import Summits.MatrixMultiplication.MatrixMultiplication.Theses.WindowedCompletionRank
import Summits.MatrixMultiplication.MatrixMultiplication.Theses.DesignFlattening
import Literature.Computability.AlgebraicComplexity.TensorRankFactsProofs

/-!
# MatrixMultiplication / WindowedCompletionRank — `HadamardRankLe`

Support item `stmt-MatrixMultiplication-5496` (`HadamardRankLe`, wanted by the routes
`WindowedCompletionRank` and `DesignFlattening` with the same signature): Hadamard (entrywise)
products of 3-tensors over `ℂ` on finite index types are rank-submultiplicative,
`R(s ∘ t) ≤ R(s)·R(t)` (Bürgisser–Clausen–Shokrollahi 1997, Prop. 14.23 and its proof;
Bläser 2013, Lemma 5.8: the product of two triad decompositions is a triad decomposition).

Proof: the entrywise product `(a, b, c) ↦ s a b c · t a b c` is the restriction of the Kronecker
(outer) product `kroneckerTensor s t : ((a,a'), (b,b'), (c,c')) ↦ s a b c · t a' b' c'` along the
three diagonal maps `a ↦ (a, a)`, so `R(s ∘ t) ≤ R(s ⊗ t) ≤ R(s)·R(t)` by
`Literature.Computability.AlgebraicComplexity.tensorRank_precomp_le` (Bläser 2013, Lemma 5.4,
restriction along index maps) and `Literature.Computability.AlgebraicComplexity.Blaser2013_lemma58`
(Kronecker submultiplicativity), both proved in the tree. The inequality is recorded over an
arbitrary commutative semiring first (`tensorRank_hadamard_le`), then specialised to the two
(identical) route declarations.
-/

-- single-problem summit: `Summit.MatrixMultiplication.MatrixMultiplication.…` is the mandated namespace
set_option linter.dupNamespace false

noncomputable section

namespace Summit.MatrixMultiplication.MatrixMultiplication.Theorems

universe u v₁ v₂ v₃

/-- Hadamard (entrywise) products are rank-submultiplicative over any commutative semiring, for
tensors on finite index types: `R(s ∘ t) ≤ R(s)·R(t)` — the entrywise product is the diagonal
restriction of the Kronecker product `s ⊗ t`, whose rank is at most `R(s)·R(t)`.
[cite: Blaser2013, Lemma 5.8] -/
theorem tensorRank_hadamard_le {K : Type u} [CommSemiring K] {ι : Type v₁} {κ : Type v₂}
    {μ : Type v₃} [Fintype ι] [Fintype κ] [Fintype μ] (s t : ι → κ → μ → K) :
    Literature.Computability.AlgebraicComplexity.tensorRank (fun a b c => s a b c * t a b c) ≤
      Literature.Computability.AlgebraicComplexity.tensorRank s *
        Literature.Computability.AlgebraicComplexity.tensorRank t :=
  (Literature.Computability.AlgebraicComplexity.tensorRank_precomp_le
      (Literature.Computability.AlgebraicComplexity.kroneckerTensor s t)
      (fun a : ι => (a, a)) (fun b : κ => (b, b)) (fun c : μ => (c, c))).trans
    (Literature.Computability.AlgebraicComplexity.Blaser2013_lemma58 s t)

/-- Settles `stmt-MatrixMultiplication-5496` for route `WindowedCompletionRank`: the route
declaration `HadamardRankLe` (`R(s ∘ t) ≤ R(s)·R(t)` for 3-tensors over `ℂ` on finite index
types). [cite: Blaser2013, Lemma 5.8] -/
theorem hadamardRankLe_proof :
    Summit.MatrixMultiplication.MatrixMultiplication.Theses.WindowedCompletionRank.HadamardRankLe := by
  unfold Summit.MatrixMultiplication.MatrixMultiplication.Theses.WindowedCompletionRank.HadamardRankLe
  intro ι κ μ _ _ _ s t
  exact tensorRank_hadamard_le s t

/-- The same statement as filed by route `DesignFlattening` (identical signature, same ledger item
`stmt-MatrixMultiplication-5496`). [cite: Blaser2013, Lemma 5.8] -/
theorem designFlattening_hadamardRankLe_proof :
    Summit.MatrixMultiplication.MatrixMultiplication.Theses.DesignFlattening.HadamardRankLe := by
  unfold Summit.MatrixMultiplication.MatrixMultiplication.Theses.DesignFlattening.HadamardRankLe
  intro ι κ μ _ _ _ s t
  exact tensorRank_hadamard_le s t

end Summit.MatrixMultiplication.MatrixMultiplication.Theorems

□ □ □ □ □

◆ WORK TASK ◆
Return every line of the listing above that contains "Bläser".

◆ RESPONSE ◆
Bläser 2013, Lemma 5.8: the product of two triad decompositions is a triad decomposition).
`Literature.Computability.AlgebraicComplexity.tensorRank_precomp_le` (Bläser 2013, Lemma 5.4,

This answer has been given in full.